The records:
+++

import Literature.MathematicalPhysics.QuantumManyBody.JelliumSmallBoxGeometry
import HarnessLib

/-!
# Lieb–Solovej Lemma 3.3: reduction of the jellium lower bound to one small box

Topic `Literature/MathematicalPhysics/QuantumManyBody` (the charged Bose gas, `JelliumBoseGas.foldyLaw`).
[LiebSolovej2001, Lemma 3.3] ("Reduction to one small box"): the ground-state energy of jellium in
the big box is bounded below by the number of small boxes times the bosonic ground-state energy of
the one-box Hamiltonian `H^n_ℓ` minimised over the particle number, up to the sliding error
`ω N/(2ℓ)` and the boundary-box error `const (L/ℓ)² ρ²ℓ⁵`:

`E₀ ≥ (1 + L/ℓ)³ · min_{n ≤ N} (inf Spec γH^n_ℓ ∧ 0) - const (L/ℓ)² ρ² ℓ⁵ - ω N/(2ℓ)`.

We assemble it in the tree's vocabulary (units `ħ = 2m = 1`, coupling `q`; `γ = (∫χ²)⁻¹`;
`E^n = boxGroundStateEnergy 1 (qγ) ρ χ_ℓ (ω/ℓ) n ℓ`) from
* the sliding bound [LiebSolovej2001, Lemma 3.2, first display] (`chargedEnergy_toReal_ge_sliding`),
* the kinetic tiling identity (`lintegral_kineticDensity_eq_tiling`),
* the decomposition step [Lemma 3.2, "`(Ψ, H̃Ψ) ≥ inf_n E^n`"] (`sum_boxGroundStateEnergy_mul_mass_le`),
  here in an `ℝ≥0∞` form uniform in the box position `z` (`decomposition_ennreal`) so that it can be
  integrated over `z ∈ (-ℓ, L)³` by Tonelli,
* the geometry of the three kinds of boxes (`JelliumSmallBoxGeometry.lean`).

Main results: `JelliumBoseGas.chargedEnergy_toReal_ge_boxes` (for a trial state) and
`JelliumBoseGas.chargedGroundStateEnergy_toReal_ge_boxes` (**Lemma 3.3**, for the ground-state
energy).

## References

* [LiebSolovej2001] E. H. Lieb, J. P. Solovej, Commun. Math. Phys. 217 (2001) 127–163, Lemmas
  3.2–3.3 (arXiv:cond-mat/0007425, pp. 8–9).
-/

noncomputable section

open MeasureTheory Set Filter Real
open scoped ENNReal NNReal Topology

namespace Literature.MathematicalPhysics.QuantumManyBody.JelliumBoseGas

open BoseGas Coulomb

/-- The Yukawa potential in applied form. [folklore] -/
theorem exp_div_norm_eq_yukawa (ν : ℝ) (x : Space) : Real.exp (-(ν * ‖x‖)) / ‖x‖ = yukawa ν x := rfl

/-! ### The decomposition step, uniformly in the box position -/

section PerBox

variable {N : ℕ}

/-- **The decomposition step in `ℝ≥0∞`, uniform in the position of the box**: under the
hypotheses of `sum_boxGroundStateEnergy_mul_mass_le` (with `κ = 1`) for a NORMALISED `Ψ`, if
`Emin ≤ 0` bounds every `E^n`, `n ≤ N`, from below and `c_N = gρ N M² ‖Y_ν‖₁`, then for every `z`
`c_N + gρ ∫PB_z|Ψ|² ≤ ∫KIN_z + g ∫PP_z|Ψ|² + (c_N - Emin + gρ² ½∬w)` (all terms nonnegative; the
uniform shift `c_N - Emin` replaces the real numbers `E^{|S|}`). [cite: LiebSolovej2001, Lemma 3.2] -/
theorem decomposition_ennreal {g ρ : ℝ} (hg : 0 ≤ g) (hρ : 0 ≤ ρ)
    {θ : Space → ℝ} (hθm : Measurable θ) (hθ : ∀ x, 0 ≤ θ x) {M : ℝ} (hM : ∀ x, θ x ≤ M)
    {ν : ℝ} (hν : 0 < ν) {ℓ : ℝ} (hℓ : 0 < ℓ) (hθ0 : ∀ x, x ∉ box ℓ → θ x = 0) (z : Space)
    {ψ : Config N → ℂ} (hψ : ContDiff ℝ 1 ψ) (hsymm : IsBoseSymmetric ψ)
    (hnorm : ∫⁻ X, (‖ψ X‖₊ : ℝ≥0∞) ^ 2 = 1) (hkin : ∫⁻ X, kineticDensity ψ X ≠ ⊤)
    (hPP : ∫⁻ X, ENNReal.ofReal (∑ i, ∑ j with i < j,
      θ (X i - z) * yukawa ν (X i - X j) * θ (X j - z)) * (‖ψ X‖₊ : ℝ≥0∞) ^ 2 ≠ ⊤)
    {Emin : ℝ} (hEmin : ∀ n, n ≤ N → Emin ≤ boxGroundStateEnergy 1 g ρ θ ν n ℓ) (hEmin0 : Emin ≤ 0) :
    ENNReal.ofReal (g * ρ * (N * (M * (M * ∫ y, yukawa ν y)))) +
        ENNReal.ofReal (g * ρ) * ∫⁻ X, ENNReal.ofReal (∑ j, θ (X j - z) * smearedBackground θ ν (X j - z)) *
          (‖ψ X‖₊ : ℝ≥0∞) ^ 2 ≤
      (∫⁻ X, ∑ j, (box ℓ).indicator (fun _ => (1 : ℝ≥0∞)) (X j - z) *
          ∑ k : Fin 3, (‖fderiv ℝ ψ X (Pi.single j (EuclideanSpace.single k (1 : ℝ)))‖₊ : ℝ≥0∞) ^ 2) +
        ENNReal.ofReal g * (∫⁻ X, ENNReal.ofReal (∑ i, ∑ j with i < j,
          θ (X i - z) * yukawa ν (X i - X j) * θ (X j - z)) * (‖ψ X‖₊ : ℝ≥0∞) ^ 2) +
        ENNReal.ofReal (g * ρ * (N * (M * (M * ∫ y, yukawa ν y))) - Emin +
          g * ρ ^ 2 * boxBackgroundSelfEnergy θ ν) := by
  have hM0 : 0 ≤ M := (hθ 0).trans (hM 0)
  have hIY : 0 ≤ ∫ y, yukawa ν y := integral_nonneg fun y => yukawa_nonneg ν y
  have hbb0 : 0 ≤ boxBackgroundSelfEnergy θ ν := mul_nonneg (by norm_num) (integral_nonneg fun x =>
    mul_nonneg (hθ x) (smearedBackground_nonneg hθ ν x))
  have hcN : 0 ≤ g * ρ * (N * (M * (M * ∫ y, yukawa ν y))) := by positivity
  have hmass : ∫⁻ X, (‖ψ X‖₊ : ℝ≥0∞) ^ 2 ≠ ⊤ := by rw [hnorm]; exact ENNReal.one_ne_top
  -- the real decomposition inequality
  have hdec := sum_boxGroundStateEnergy_mul_mass_le zero_le_one hg hρ hθm hθ hM hν hℓ hθ0 z hψ hsymm
    hmass hkin hPP
  -- the masses of the pieces sum to one
  have hW : Measurable fun X : Config N => (‖ψ X‖₊ : ℝ≥0∞) ^ 2 := measurable_normSq hψ.continuous
  have hsum1 : ∑ S : Finset (Fin N),
      (∫⁻ X in {X : Config N | ∀ j, X j - z ∈ box ℓ ↔ j ∈ S}, (‖ψ X‖₊ : ℝ≥0∞) ^ 2).toReal = 1 := by
    rw [← ENNReal.toReal_sum fun S _ => ne_top_of_le_ne_top hmass (setLIntegral_le_lintegral _ _),
      sum_setLIntegral_pieceSet ℓ z hW, hnorm, ENNReal.toReal_one]
  -- lower bound of the left side by `Emin`
  have hleft : Emin ≤ ∑ S : Finset (Fin N), boxGroundStateEnergy 1 g ρ θ ν S.card ℓ *
      (∫⁻ X in {X : Config N | ∀ j, X j - z ∈ box ℓ ↔ j ∈ S}, (‖ψ X‖₊ : ℝ≥0∞) ^ 2).toReal := by
    calc Emin = ∑ S : Finset (Fin N), Emin *
          (∫⁻ X in {X : Config N | ∀ j, X j - z ∈ box ℓ ↔ j ∈ S}, (‖ψ X‖₊ : ℝ≥0∞) ^ 2).toReal := by
            rw [← Finset.mul_sum, hsum1, mul_one]
      _ ≤ _ := Finset.sum_le_sum fun S _ => mul_le_mul_of_nonneg_right
            (hEmin S.card (S.card_le_univ.trans_eq (Fintype.card_fin N))) ENNReal.toReal_nonneg
  -- finiteness of the three `z`-functionals
  have hKle : (∫⁻ X, ∑ j, (box ℓ).indicator (fun _ => (1 : ℝ≥0∞)) (X j - z) *
      ∑ k : Fin 3, (‖fderiv ℝ ψ X (Pi.single j (EuclideanSpace.single k (1 : ℝ)))‖₊ : ℝ≥0∞) ^ 2) ≤
      ∫⁻ X, kineticDensity ψ X := by
    refine lintegral_mono fun X => ?_
    unfold kineticDensity
    refine Finset.sum_le_sum fun j _ => ?_
    calc (box ℓ).indicator (fun _ => (1 : ℝ≥0∞)) (X j - z) *
          ∑ k : Fin 3, (‖fderiv ℝ ψ X (Pi.single j (EuclideanSpace.single k (1 : ℝ)))‖₊ : ℝ≥0∞) ^ 2
        ≤ 1 * ∑ k : Fin 3, (‖fderiv ℝ ψ X (Pi.single j (EuclideanSpace.single k (1 : ℝ)))‖₊ : ℝ≥0∞) ^ 2 :=
          mul_le_mul' (Set.indicator_le_self' (fun _ _ => zero_le_one) _) le_rfl
      _ = _ := one_mul _
  have hKtop := ne_top_of_le_ne_top hkin hKle
  have hPBle : ∫⁻ X, ENNReal.ofReal (∑ j, θ (X j - z) * smearedBackground θ ν (X j - z)) *
      (‖ψ X‖₊ : ℝ≥0∞) ^ 2 ≤ ENNReal.ofReal (N * (M * (M * ∫ y, yukawa ν y))) := by
    calc _ ≤ ∫⁻ X, ENNReal.ofReal (N * (M * (M * ∫ y, yukawa ν y))) * (‖ψ X‖₊ : ℝ≥0∞) ^ 2 :=
          lintegral_mono fun X => mul_le_mul' (ENNReal.ofReal_le_ofReal
            (boxOneBody_le hθ hM hν (fun j => X j - z))) le_rfl
      _ = _ := by rw [lintegral_const_mul' _ _ ENNReal.ofReal_ne_top, hnorm, mul_one]
  have hPBtop := ne_top_of_le_ne_top ENNReal.ofReal_ne_top hPBle
  -- the real inequality, rearranged with nonnegative terms
  rw [hnorm, ENNReal.toReal_one, mul_one, one_mul] at hdec
  have hreal : g * ρ * (N * (M * (M * ∫ y, yukawa ν y))) + g * ρ *
      (∫⁻ X, ENNReal.ofReal (∑ j, θ (X j - z) * smearedBackground θ ν (X j - z)) *
        (‖ψ X‖₊ : ℝ≥0∞) ^ 2).toReal ≤
      (∫⁻ X, ∑ j, (box ℓ).indicator (fun _ => (1 : ℝ≥0∞)) (X j - z) *
        ∑ k : Fin 3, (‖fderiv ℝ ψ X (Pi.single j (EuclideanSpace.single k (1 : ℝ)))‖₊ : ℝ≥0∞) ^ 2).toReal +
      g * (∫⁻ X, ENNReal.ofReal (∑ i, ∑ j with i < j,
          θ (X i - z) * yukawa ν (X i - X j) * θ (X j - z)) * (‖ψ X‖₊ : ℝ≥0∞) ^ 2).toReal +
      (g * ρ * (N * (M * (M * ∫ y, yukawa ν y))) - Emin + g * ρ ^ 2 * boxBackgroundSelfEnergy θ ν) := by
    linarith
  -- back to `ℝ≥0∞`
  have h2 : 0 ≤ g * ρ * (N * (M * (M * ∫ y, yukawa ν y))) - Emin + g * ρ ^ 2 * boxBackgroundSelfEnergy θ ν := by
    nlinarith [mul_nonneg (mul_nonneg hg (sq_nonneg ρ)) hbb0]
  rw [← ENNReal.ofReal_toReal hPBtop, ← ENNReal.ofReal_toReal hKtop, ← ENNReal.ofReal_toReal hPP,
    ← ENNReal.ofReal_mul (mul_nonneg hg hρ), ← ENNReal.ofReal_mul hg,
    ← ENNReal.ofReal_add hcN (mul_nonneg (mul_nonneg hg hρ) ENNReal.toReal_nonneg),
    ← ENNReal.ofReal_add ENNReal.toReal_nonneg (mul_nonneg hg ENNReal.toReal_nonneg),
    ← ENNReal.ofReal_add (add_nonneg ENNReal.toReal_nonneg (mul_nonneg hg ENNReal.toReal_nonneg)) h2]
  exact ENNReal.ofReal_le_ofReal hreal

end PerBox

/-! ### The `z`-functionals: measurability, finiteness, vanishing off the relevant region -/

section ZFunctionals

variable {N : ℕ}

/-- Measurability in `z` of the localized kinetic energy `∫ ∑ⱼ 𝟙_{Λ_ℓ}(xⱼ - z)|∇ⱼψ|²`. [folklore] -/
theorem measurable_kinBox {ψ : Config N → ℂ} (hψ : ContDiff ℝ 1 ψ) (ℓ : ℝ) :
    Measurable fun z : Space => ∫⁻ X : Config N, ∑ j, (box ℓ).indicator (fun _ => (1 : ℝ≥0∞)) (X j - z) *
          ∑ k : Fin 3, (‖fderiv ℝ ψ X (Pi.single j (EuclideanSpace.single k (1 : ℝ)))‖₊ : ℝ≥0∞) ^ 2 := by
  have hind : Measurable ((box ℓ).indicator fun _ : Space => (1 : ℝ≥0∞)) :=
    measurable_const.indicator (measurableSet_box ℓ)
  have hF : Measurable fun q : Config N × Space => ∑ j, (box ℓ).indicator (fun _ => (1 : ℝ≥0∞)) (q.1 j - q.2) *
      ∑ k : Fin 3, (‖fderiv ℝ ψ q.1 (Pi.single j (EuclideanSpace.single k (1 : ℝ)))‖₊ : ℝ≥0∞) ^ 2 := by
    refine Finset.measurable_sum _ fun j _ => ?_
    have hsub : Measurable fun q : Config N × Space => q.1 j - q.2 :=
      ((measurable_config_apply j).comp measurable_fst).sub measurable_snd
    exact (hind.comp hsub).mul ((measurable_kineticDensityAt hψ j).comp measurable_fst)
  exact hF.lintegral_prod_left'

+++

What you should do:
Give only the number of lines in the data that hold the word "hKtop".

Exercise answer:
2